Ursprünglich sollte der Pastoralreferent eine Stelle in Wilhelmshaven erhalten. Doch es ging nach Wildeshausen. „Ein Glücksfall“, wie sich im Nachhinein herausstellte. Denn das Gemeindeleben hier ist vielfältig. „Damals hatten wir am Wochenende noch vier Gottesdienste; allein zwei Vorabendmessen am Samstag.“ Goldberg, seit 1. Oktober 1985 in der katholischen Gemeinde tätig, brachte sich stark in die Jugendarbeit ein. Es gab Zeltlager im Emsland, den Dritte-Welt-Laden und liturgische Nächte. „Beim ersten ökumenischen Kinderbibeltag kamen mehr als 200 Kinder ins Haus Burgberg“, erinnert er sich. Natürlich gehörten Katechese, Erstkommunion und die Begleitung der Firmlinge dazu. Zehn Jahre lang gab er auch Religionsunterricht an der Realschule. Er besuchte ältere Geburtstagskinder und an zwei Donnerstagen im Monat die Bewohner des Kreisaltenheims. Ebenso gehört Goldberg zu den Initiatoren des „Männertalks“ und der besonderen Filmauslese im „Lili-Servicekino“ in Zusammenarbeit mit dem Offizialat in Vechta.

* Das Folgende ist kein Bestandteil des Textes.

import Literature.NumberTheory.LFunctions.YoshidaWindowGramFrontDoor
import Literature.Analysis.ValidatedNumerics.BernoulliNumbersTable
import HarnessLib

/-!
# C∞ certificate pipeline — HIGH-PRECISION special-value records (21-term Stirling series)

The format-C special-value records (`Encl.idxRec` / `Encl.idxRecCol`, validated by `Encl.checkTable` /
`Encl.checkTableCol`) evaluate `ψ(¼ + iω/2)` and `ψ′` by the shifted Stirling series with the 10-term Bernoulli list
`MC.bernoulliTable`; with the kernel-rung parameters (shift `J = 120`) the certified remainder is `≈ 2^-132`, which is
the width of every kernel box built from those records.  The C∞ pipeline needs the sector kernel `Kb` to `≈ 2^-231`
absolute (even sector, `a = 1`; HOME/rh-explicit-weil-2/gen17/EMITTER-PHASE2.md §K): this file is the SAME pair of
evaluators with the 21-term list `MC.bernoulliTable42` (remainder `≈ 2^-249` at `J = 160`), their validity, and the
table checkers with soundness — so that a rung can certify `Encl.TabValid` / `Encl.TabColValid` tables of any precision
the scale `S` and the series lengths allow (measured: all record fields `≤ 2^-244` wide at `S = 2^300`, `Kser = 270`,
`J = 160`).  The records have the unchanged type `Encl.IdxRec`, so every downstream box lemma (`Encl.mem_sectorBox`,
`Encl.mem_sectorColBox`, `CinfPrimK.mem_kBox`, …) applies verbatim.

* `idxRecHP` / `idxValid_of_idxRecHP` — full record (`Encl.IdxValid`);
* `checkTableHP` / `idxValid_of_checkTableHP` — kernel check of a stored full table slice;
* `idxRecColHP` / `colValid_of_idxRecColHP` — light record (`Encl.ColValid`);
* `checkTableColHP` / `colValid_of_checkTableColHP` — kernel check of a stored light table slice.

weil-2 gen17; supporting stmt-RiemannHypothesis-0098; interval plumbing only; standard axioms; no RH claim.
-/

set_option autoImplicit false
-- `Summit.RiemannHypothesis.RiemannHypothesis.…` is the layout-mandated namespace (summit = problem name).
set_option linter.dupNamespace false

namespace Summit.RiemannHypothesis.RiemannHypothesis.Theorems.WeilFormatC

open Literature.NumberTheory.LFunctions Literature.NumberTheory.LFunctions.Yoshida1992
open Literature.Analysis.ValidatedNumerics.NumericsMP
open Encl

namespace CinfRecHP

variable {a : ℝ} {prm : Params} {ks : List PrimeLen} {C : Consts}

/-- The 21-term Bernoulli list is a valid coefficient list for `MC.digammaBox` / `MC.trigammaBox`. -/
theorem bernoulliTable42_coeffs :
    ∀ k < MC.bernoulliTable42.length, ((MC.bernoulliTable42.getD k 0 : ℚ) : ℂ) = (bernoulli (2 * (k + 1)) : ℂ) :=
  fun k hk ↦ by
    have hk' : k < 21 := by simpa [MC.bernoulliTable42] using hk
    exact_mod_cast MC.bernoulliTable42_getD hk'

/-- The 21-term Bernoulli list is not empty. -/
theorem bernoulliTable42_ne_nil : MC.bernoulliTable42 ≠ [] := by simp [MC.bernoulliTable42]

/-! ## Full records -/

/-- **High-precision full record at the mode `n`**: `Encl.idxRec` with the 21-term Stirling coefficient list. -/
def idxRecHP (prm : Params) (C : Consts) (n : ℕ) : Option IdxRec :=
  match MI.divPos prm.S (C.P.mulInt n) C.A with
  | none => none
  | some om =>
    match MI.divPos prm.S (MI.ofInt prm.S 1) ((MI.ofInt prm.S 1).add ((om.sqr prm.S).mulInt 4)),
          MC.digammaBox prm.S prm.Kser prm.J C.P MC.bernoulliTable42 (quarterBox prm.S om),
          MC.trigammaBox prm.S prm.J MC.bernoulliTable42 (quarterBox prm.S om) with
    | some c, some Ψ, some Ψ' =>
      match dsum prm.S (om.sqr prm.S) 0 C.eks, ssum prm.S om (om.sqr prm.S) 0 C.eks,
            omap (fun L ↦ MC.expI prm.S prm.Kser prm.kred C.P (om.mul prm.S L)) C.lens with
      | some eD, some eS, some cs =>
          some ⟨om, c, Ψ.im, eS.widen C.tailE, cs, Ψ.re, Ψ'.re, eD.widen C.tailE⟩
      | _, _, _ => none
    | _, _, _ => none

/-- **`idxRecHP` is valid** (the proof of `Encl.idxValid_of_idxRec` with the 21-term coefficient facts). -/
theorem idxValid_of_idxRecHP (hS : 0 < prm.S) (ha0 : 0 < a) (hC : ConstsValid prm.S a ks C) {n : ℕ} {R : IdxRec}
    (h : idxRecHP prm C n = some R) : IdxValid prm.S a ks n R := by
  unfold idxRecHP at h
  split at h
  · simp at h
  · rename_i om hom
    split at h
    · rename_i c Ψ Ψ' hc hΨ hΨ'
      split at h
      · rename_i eD eS cs heD heS hcs
        simp only [Option.some.injEq] at h
        subst h
        have hω : MI.mem prm.S (freq a n) om := by
          refine mem_of_eq (MI.mem_divPos hS hom (MI.mem_mulInt hC.pi n) hC.ha) ?_
          unfold freq; push_cast; ring
        have hω2 : MI.mem prm.S (freq a n ^ 2) (om.sqr prm.S) := MI.mem_sqr hS hω
        have hW := mem_quarterBox (S := prm.S) hω
        have hψ := MC.mem_digammaBox hS hC.pi bernoulliTable42_ne_nil bernoulliTable42_coeffs hΨ hW
        have hψ' := MC.mem_trigammaBox hS bernoulliTable42_ne_nil bernoulliTable42_coeffs hΨ' hW
        have hK : 1 ≤ C.eks.length := hC.eks_pos
        have heD' := mem_dsum (a := a) hS hω2 C.eks 0 (fun i hi ↦ by simpa using hC.eks i hi) heD
        have heS' := mem_ssum (a := a) hS hω hω2 C.eks 0 (fun i hi ↦ by simpa using hC.eks i hi) heS
        simp only [Nat.zero_add] at heD' heS'
        have htailD : |archExpSumDiag a n - ∑ i ∈ Finset.range C.eks.length, diagTerm a n i| * prm.S ≤ C.tailE :=
          le_trans (mul_le_mul_of_nonneg_right (abs_archExpSumDiag_sub_sum_le ha0 n hK) (Nat.cast_nonneg _)) hC.tail
        have htailS : |archExpSumSin a n - ∑ i ∈ Finset.range C.eks.length, sinTerm a n i| * prm.S ≤ C.tailE :=
          le_trans (mul_le_mul_of_nonneg_right (abs_archExpSumSin_sub_sum_le ha0 n _) (Nat.cast_nonneg _)) hC.tail
        obtain ⟨hcsl, hcsi⟩ := omap_spec hcs
        refine ⟨{ om := hω, c := ?_, imP := hψ.2, eS := ?_, cs_len := by rw [hcsl, hC.lens_len], cs := ?_ },
          { reP := hψ.1, rePD := hψ'.1, eD := ?_ }⟩
        · refine mem_of_eq (MI.mem_divPos hS hc (MI.mem_ofInt prm.S 1)
            (MI.mem_add (MI.mem_ofInt prm.S 1) (MI.mem_mulInt hω2 4))) ?_
          push_cast; ring
        · exact MI.mem_widen heS' htailS
        · intro i hi
          rw [← hC.lens_len] at hi
          exact MC.mem_expI hS hC.pi (hcsi i hi) (MI.mem_mul hS hω (hC.lens i (hC.lens_len ▸ hi)))
        · exact MI.mem_widen heD' htailD
      · simp at h
    · simp at h

/-- Check the stored full table on the modes `n0 ≤ n < n0 + k` against `idxRecHP`. -/
def checkTableHP (prm : Params) (C : Consts) (tab : List IdxRec) (n0 k : ℕ) : Bool :=
  (List.range k).all fun i ↦
    match idxRecHP prm C (n0 + i) with
    | some R => IdxRec.within R (tget tab (n0 + i))
    | none => false

/-- **Soundness of `checkTableHP`.** -/
theorem idxValid_of_checkTableHP (hS : 0 < prm.S) (ha0 : 0 < a) (hC : ConstsValid prm.S a ks C)
    {tab : List IdxRec} {n0 k : ℕ} (h : checkTableHP prm C tab n0 k = true) {n : ℕ} (hn : n0 ≤ n)
    (hnk : n < n0 + k) : IdxValid prm.S a ks n (tget tab n) := by
  unfold checkTableHP at h
  rw [List.all_eq_true] at h
  have hi := h (n - n0) (List.mem_range.mpr (by omega))
  rw [show n0 + (n - n0) = n by omega] at hi
  split at hi
  · rename_i R hR; exact IdxValid.of_within hi (idxValid_of_idxRecHP hS ha0 hC hR)
  · simp at hi

/-- Glue consecutive certified full-table slices into `Encl.TabValid`. -/
theorem tabValid_extend {S : ℕ} {N k : ℕ} {tab : List IdxRec} (h1 : TabValid S a ks N tab)
    (h2 : ∀ n, N ≤ n → n < N + k → IdxValid S a ks n (tget tab n)) : TabValid S a ks (N + k) tab :=
  fun n hn ↦ if h : n < N then h1 n h else h2 n (by omega) hn

/-- The empty full table range. -/
theorem tabValid_zero {S : ℕ} {tab : List IdxRec} : TabValid S a ks 0 tab := fun n hn ↦ absurd hn (by omega)

/-! ## Light records -/

/-- **High-precision light record at the mode `n`**: `Encl.idxRecCol` with the 21-term Stirling coefficient list. -/
def idxRecColHP (prm : Params) (C : Consts) (n : ℕ) : Option IdxRec :=
  match MI.divPos prm.S (C.P.mulInt n) C.A with
  | none => none
  | some om =>
    match MI.divPos prm.S (MI.ofInt prm.S 1) ((MI.ofInt prm.S 1).add ((om.sqr prm.S).mulInt 4)),
          MC.digammaBox prm.S prm.Kser prm.J C.P MC.bernoulliTable42 (quarterBox prm.S om) with
    | some c, some Ψ =>
      match ssum prm.S om (om.sqr prm.S) 0 C.eks,
            omap (fun L ↦ MC.expI prm.S prm.Kser prm.kred C.P (om.mul prm.S L)) C.lens with
      | some eS, some cs => some ⟨om, c, Ψ.im, eS.widen C.tailE, cs, Ψ.re, MI.ofInt prm.S 0, MI.ofInt prm.S 0⟩
      | _, _ => none
    | _, _ => none

/-- **`idxRecColHP` is valid** (the proof of `Encl.colValid_of_idxRecCol` with the 21-term coefficient facts). -/
theorem colValid_of_idxRecColHP (hS : 0 < prm.S) (ha0 : 0 < a) (hC : ConstsValid prm.S a ks C) {n : ℕ}
    {R : IdxRec} (h : idxRecColHP prm C n = some R) : ColValid prm.S a ks n R := by
  unfold idxRecColHP at h
  split at h
  · simp at h
  · rename_i om hom
    split at h
    · rename_i c Ψ hc hΨ
      split at h
      · rename_i eS cs heS hcs
        simp only [Option.some.injEq] at h
        subst h
        have hω : MI.mem prm.S (freq a n) om := by
          refine mem_of_eq (MI.mem_divPos hS hom (MI.mem_mulInt hC.pi n) hC.ha) ?_
          unfold freq; push_cast; ring
        have hω2 : MI.mem prm.S (freq a n ^ 2) (om.sqr prm.S) := MI.mem_sqr hS hω
        have hW := mem_quarterBox (S := prm.S) hω
        have hψ := MC.mem_digammaBox hS hC.pi bernoulliTable42_ne_nil bernoulliTable42_coeffs hΨ hW
        have heS' := mem_ssum (a := a) hS hω hω2 C.eks 0 (fun i hi ↦ by simpa using hC.eks i hi) heS
        simp only [Nat.zero_add] at heS'
        have htailS : |archExpSumSin a n - ∑ i ∈ Finset.range C.eks.length, sinTerm a n i| * prm.S ≤ C.tailE :=
          le_trans (mul_le_mul_of_nonneg_right (abs_archExpSumSin_sub_sum_le ha0 n _) (Nat.cast_nonneg _)) hC.tail
        obtain ⟨hcsl, hcsi⟩ := omap_spec hcs
        refine ⟨{ om := hω, c := ?_, imP := hψ.2, eS := MI.mem_widen heS' htailS,
                  cs_len := by rw [hcsl, hC.lens_len], cs := ?_ }, hψ.1⟩
        · refine mem_of_eq (MI.mem_divPos hS hc (MI.mem_ofInt prm.S 1)
            (MI.mem_add (MI.mem_ofInt prm.S 1) (MI.mem_mulInt hω2 4))) ?_
          push_cast; ring
        · intro i hi
          rw [← hC.lens_len] at hi
          exact MC.mem_expI hS hC.pi (hcsi i hi) (MI.mem_mul hS hω (hC.lens i (hC.lens_len ▸ hi)))
      · simp at h
    · simp at h

/-- Check the stored light table on the modes `n0 ≤ m < n0 + k` against `idxRecColHP`. -/
def checkTableColHP (prm : Params) (C : Consts) (ctab : List IdxRec) (n0 k : ℕ) : Bool :=
  (List.range k).all fun i ↦
    match idxRecColHP prm C (n0 + i) with
    | some R => IdxRec.withinCol R (tget ctab (n0 + i))
    | none => false

/-- **Soundness of `checkTableColHP`.** -/
theorem colValid_of_checkTableColHP (hS : 0 < prm.S) (ha0 : 0 < a) (hC : ConstsValid prm.S a ks C)
    {ctab : List IdxRec} {n0 k : ℕ} (h : checkTableColHP prm C ctab n0 k = true) {m : ℕ} (hm : n0 ≤ m)
    (hmk : m < n0 + k) : ColValid prm.S a ks m (tget ctab m) := by
  unfold checkTableColHP at h
  rw [List.all_eq_true] at h
  have hi := h (m - n0) (List.mem_range.mpr (by omega))
  rw [show n0 + (m - n0) = m by omega] at hi
  split at hi
  · rename_i R hR; exact ColValid.of_within hi (colValid_of_idxRecColHP hS ha0 hC hR)
  · simp at hi

end CinfRecHP

end Summit.RiemannHypothesis.RiemannHypothesis.Theorems.WeilFormatC
import Literature.Computability.Learning.EvalFP
import Literature.Computability.Learning.PAC
import Literature.Computability.Complexity.PairPlumbing
import Mathlib.NumberTheory.Bertrand
import HarnessLib

/-!
# Parameters of the CIKK learner as string functions

Machine-layer instalment (M8b) of the decomposition of the named fact
`Literature.Computability.Learning.cikk_natural_implies_learning` (CIKK 2016, Thm. 5.1): the
numerical parameters of the learner as plain functions (`prm…`, the ONLY place where the
constants live; the analysis files prove inequalities about them) and as unary string functions
in `FP` (exponentially large quantities are computed capped at a given unary bound, which the
coin padding makes large enough).

* `prmS n a b = size₂(n+a+b+2)`, `prmKappa s ℓ = 3s + size₂ ℓ + 30`, `prmK = 2^κ`, `prmKK = κ+2ℓ+8`,
  `prmT`, `prmReps`, `prmM`, `prmQ n' =` the least prime `≥ n'`;
* bricks `uaddFn`, `pow2CapFn ⟨1^C, 1^e⟩ = 1^{min(2^e, C)}`, `isPrimeFn`, `leastPrimeFn`, and the
  parameter bricks with their values.

## References

* M. Carmosino, R. Impagliazzo, V. Kabanets, A. Kolokolova, *Learning algorithms from natural
  proofs*, CCC 2016, §5 (parameters of the complete algorithm) [CarmosinoImpagliazzoKabanetsKolokolova2016].
-/

open Polynomial

namespace Literature.Computability.Learning

open Literature.Computability.Complexity Literature.Computability.Complexity.Brick
  Literature.Computability.Complexity.Plumb _root_.Computability Finset

/-! ### The parameters (plain functions) -/

/-- `s = size₂(n + a + b + 2)` (a logarithmic scale parameter, `2^s > n+a+b+2`). [folklore] -/
def prmS (n a b : ℕ) : ℕ := Nat.size (n + a + b + 2)

/-- `κ = 3s + size₂ ℓ + 30` (`k = 2^κ` is polynomial in `2^s` and `ℓ`). [cite: CarmosinoImpagliazzoKabanetsKolokolova2016, §5] -/
def prmKappa (s ℓ : ℕ) : ℕ := 3 * s + Nat.size ℓ + 30

/-- `k = 2^κ`, the direct-product arity. [cite: CarmosinoImpagliazzoKabanetsKolokolova2016, §5] -/
def prmK (s ℓ : ℕ) : ℕ := 2 ^ prmKappa s ℓ

/-- `kk = κ + 2ℓ + 8`, the number of GL seeds (`2^kk = 256 k L²`). [cite: CarmosinoImpagliazzoKabanetsKolokolova2016, §5] -/
def prmKK (s ℓ : ℕ) : ℕ := prmKappa s ℓ + 2 * ℓ + 8

/-- `t = 2^{κ + 3ℓ + s + 22}`, the number of DP sampling steps. [cite: CarmosinoImpagliazzoKabanetsKolokolova2016, §5] -/
def prmT (s ℓ : ℕ) : ℕ := 2 ^ (prmKappa s ℓ + 3 * ℓ + s + 22)

/-- `Reps = 2^{2κ + 7ℓ + s + 40}`, the number of runs per level. [cite: CarmosinoImpagliazzoKabanetsKolokolova2016, §5] -/
def prmReps (s ℓ : ℕ) : ℕ := 2 ^ (2 * prmKappa s ℓ + 7 * ℓ + s + 40)

/-- `m = 64·4^s·(2κ + 8ℓ + 2s + 48)`, the validation sample size per level. [folklore] -/
def prmM (s ℓ : ℕ) : ℕ := 64 * 4 ^ s * (2 * prmKappa s ℓ + 8 * ℓ + 2 * s + 48)

/-- `q n'` = the least prime `≥ n'` (the field size of the design). [folklore] -/
def prmQ (n' : ℕ) : ℕ := Nat.find (Nat.exists_infinite_primes n')

/-- `prmQ n'` is a prime `≥ n'`. [folklore] -/
theorem prmQ_spec (n' : ℕ) : n' ≤ prmQ n' ∧ (prmQ n').Prime := Nat.find_spec (Nat.exists_infinite_primes n')

/-- `prmQ n' ≤ 2 n'` for `n' ≥ 1` (Bertrand). [folklore] -/
theorem prmQ_le (n' : ℕ) (hn : n' ≠ 0) : prmQ n' ≤ 2 * n' := by
  obtain ⟨p, hp, hlt, hle⟩ := Nat.exists_prime_lt_and_le_two_mul n' hn
  exact (Nat.find_min' _ ⟨hlt.le, hp⟩).trans hle

/-- `prmQ` is the least prime `≥ n'`. [folklore] -/
theorem prmQ_min {n' c : ℕ} (hc : n' ≤ c) (hp : c.Prime) : prmQ n' ≤ c := Nat.find_min' _ ⟨hc, hp⟩

/-! ### Unary arithmetic bricks -/

/-- Mathlib's unary numerals are `ones`. [folklore] -/
theorem unaryEncodeNat_eq_ones (m : ℕ) : unaryEncodeNat m = ones m := by
  induction m with
  | zero => rfl
  | succ m ih => rw [unaryEncodeNat, ih]; rfl

/-- **Capped power of two** `⟨1^C, 1ᵉ⟩ ↦ 1^{min(2^e, C)}`. [folklore] -/
noncomputable def pow2CapFn : List Bool → List Bool :=
  binToUnaryFn ∘ fanoutFn fstF (appF ∘ fanoutFn (Kannan.zerosFn ∘ sndF) (fun _ => [true]))
/-- **Levinson–Montgomery (2.1) / Titchmarsh (2.12.7)**: for `ζ(s) ≠ 0`, `s ≠ 1`, `Re s > 0`,
`ζ'/ζ(s) = Σₙ ½(T(bₙ,s) + T(b̄ₙ,s)) - 1/(s-1) + ½ log π - ½ ψ(s/2 + 1)`.
[cite: LevinsonMontgomery1974, §2 eq. (2.1)] -/
theorem logDeriv_riemannZeta {s : ℂ} (hζ : riemannZeta s ≠ 0) (hs1 : s ≠ 1) (hs : 0 < s.re) :
    logDeriv riemannZeta s =
      ∑' n, (xiTerm (P.b n) s + xiTerm (starRingEnd ℂ (P.b n)) s) / 2 -
        1 / (s - 1) + (Real.log Real.pi : ℂ) / 2 - Complex.digamma (s / 2 + 1) / 2 := by
  have hs0 : s ≠ 0 := fun h ↦ by rw [h] at hs; simp at hs
  have hΓ : Gammaℝ s ≠ 0 := Gammaℝ_ne_zero_of_re_pos hs
  have hξ : riemannXi s ≠ 0 := fun h ↦ hζ (riemannZeta_eq_zero_of_riemannXi_eq_zero h).2.2
  have hpole : ∀ m : ℕ, s / 2 ≠ -m := by
    intro m h
    have := congrArg Complex.re h
    simp at this
    linarith
  -- `ξ = F · ζ` near `s`, with `F(z) = ½ z (z-1) Γℝ(z)`
  set F : ℂ → ℂ := fun z ↦ z * (z - 1) / 2 * Gammaℝ z with hF
  have hev : riemannXi =ᶠ[𝓝 s] fun z ↦ F z * riemannZeta z := by
    have ho : IsOpen {z : ℂ | 0 < z.re ∧ z ≠ 1} :=
      (isOpen_lt continuous_const continuous_re).inter isOpen_ne
    filter_upwards [ho.mem_nhds ⟨hs, hs1⟩] with z hz
    have hz0 : z ≠ 0 := fun h ↦ by rw [h] at hz; simp at hz
    have hΓz : Gammaℝ z ≠ 0 := Gammaℝ_ne_zero_of_re_pos hz.1
    rw [riemannXi_eq_mul_completedRiemannZeta hz0 hz.2, riemannZeta_def_of_ne_zero hz0, hF]
    field_simp
  have hFs : F s ≠ 0 := by
    have : F s = s * (s - 1) / 2 * Gammaℝ s := rfl
    rw [this]
    exact mul_ne_zero (div_ne_zero (mul_ne_zero hs0 (sub_ne_zero.2 hs1)) two_ne_zero) hΓ
  have hdΓ : DifferentiableAt ℂ Gammaℝ s := (RealZeros.hasDerivAt_Gammaℝ hpole).differentiableAt
  have hdF : DifferentiableAt ℂ F s := by simp only [hF]; fun_prop
  have hdζ : DifferentiableAt ℂ riemannZeta s := differentiableAt_riemannZeta hs1
  -- log-derivative of `F`
  have hpoly : logDeriv (fun z : ℂ ↦ z * (z - 1) / 2) s = 1 / s + 1 / (s - 1) := by
    rw [logDeriv_apply]
    have hd : HasDerivAt (fun z : ℂ ↦ z * (z - 1) / 2) ((1 * (s - 1) + s * 1) / 2) s :=
      ((hasDerivAt_id' s).fun_mul ((hasDerivAt_id' s).sub_const 1)).div_const 2
    rw [hd.deriv]
    have hs1' : s - 1 ≠ 0 := sub_ne_zero.2 hs1
    field_simp
  have hlogF : logDeriv F s = 1 / s + 1 / (s - 1) + (-(Complex.log π) / 2 + Complex.digamma (s / 2) / 2) := by
    simp only [hF]
    rw [logDeriv_mul (f := fun z : ℂ ↦ z * (z - 1) / 2) (g := Gammaℝ) s
      (div_ne_zero (mul_ne_zero hs0 (sub_ne_zero.2 hs1)) two_ne_zero) hΓ
      (by fun_prop) hdΓ, hpoly, logDeriv_Gammaℝ hpole]
  -- assemble
  have hmain : logDeriv riemannXi s = logDeriv F s + logDeriv riemannZeta s := by
    rw [logDeriv_congr_of_eventuallyEq hev, logDeriv_mul (f := F) (g := riemannZeta) s hFs hζ hdF hdζ]
  have hψ : Complex.digamma (s / 2 + 1) = Complex.digamma (s / 2) + (s / 2)⁻¹ :=
    Complex.digamma_apply_add_one (s / 2) hpole
  have hlogpi : Complex.log π = ((Real.log Real.pi : ℝ) : ℂ) := (Complex.ofReal_log Real.pi_pos.le).symm
  obtain ⟨hsym, -⟩ := P.logDeriv_riemannXi_symm hξ
  rw [hlogF, hsym] at hmain
  rw [hψ]
  rw [hlogpi] at hmain
  have hs2 : s / 2 ≠ 0 := div_ne_zero hs0 two_ne_zero
  linear_combination (norm := skip) -hmain
  field_simp
  ring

Nach dem Wechsel in den Ruhestand will Goldberg zunächst einmal mehr Zeit der Familie, darunter die neun Monate alte Enkelin Charlotte, und seinen Hobbys, wie Briefmarkensammeln oder Radfahren, widmen. Natürlich wolle er mit wachem Auge weiterhin die Entwicklung seiner Kirche verfolgen. „Wir müssen die Menschen abholen bei den Themen, die sie bewegen“, sagt Goldberg. Und der „Kümmerer für die Jugend“, wie er auch genannt wird, mahnt, den Nachwuchs nicht zu vernachlässigen. Die Stelle des Pastoralreferenten für die Kirchengemeinde St. Peter hat das Bistum ausgeschrieben.

Ganz loslassen mag Goldberg von seinen Projekten aber nicht. Am Samstag, 14. November, gibt es wieder den „Männer-Talk“. Der Gastredner ist Goldbergs Freund seit Jugendtagen: Matthias Selke.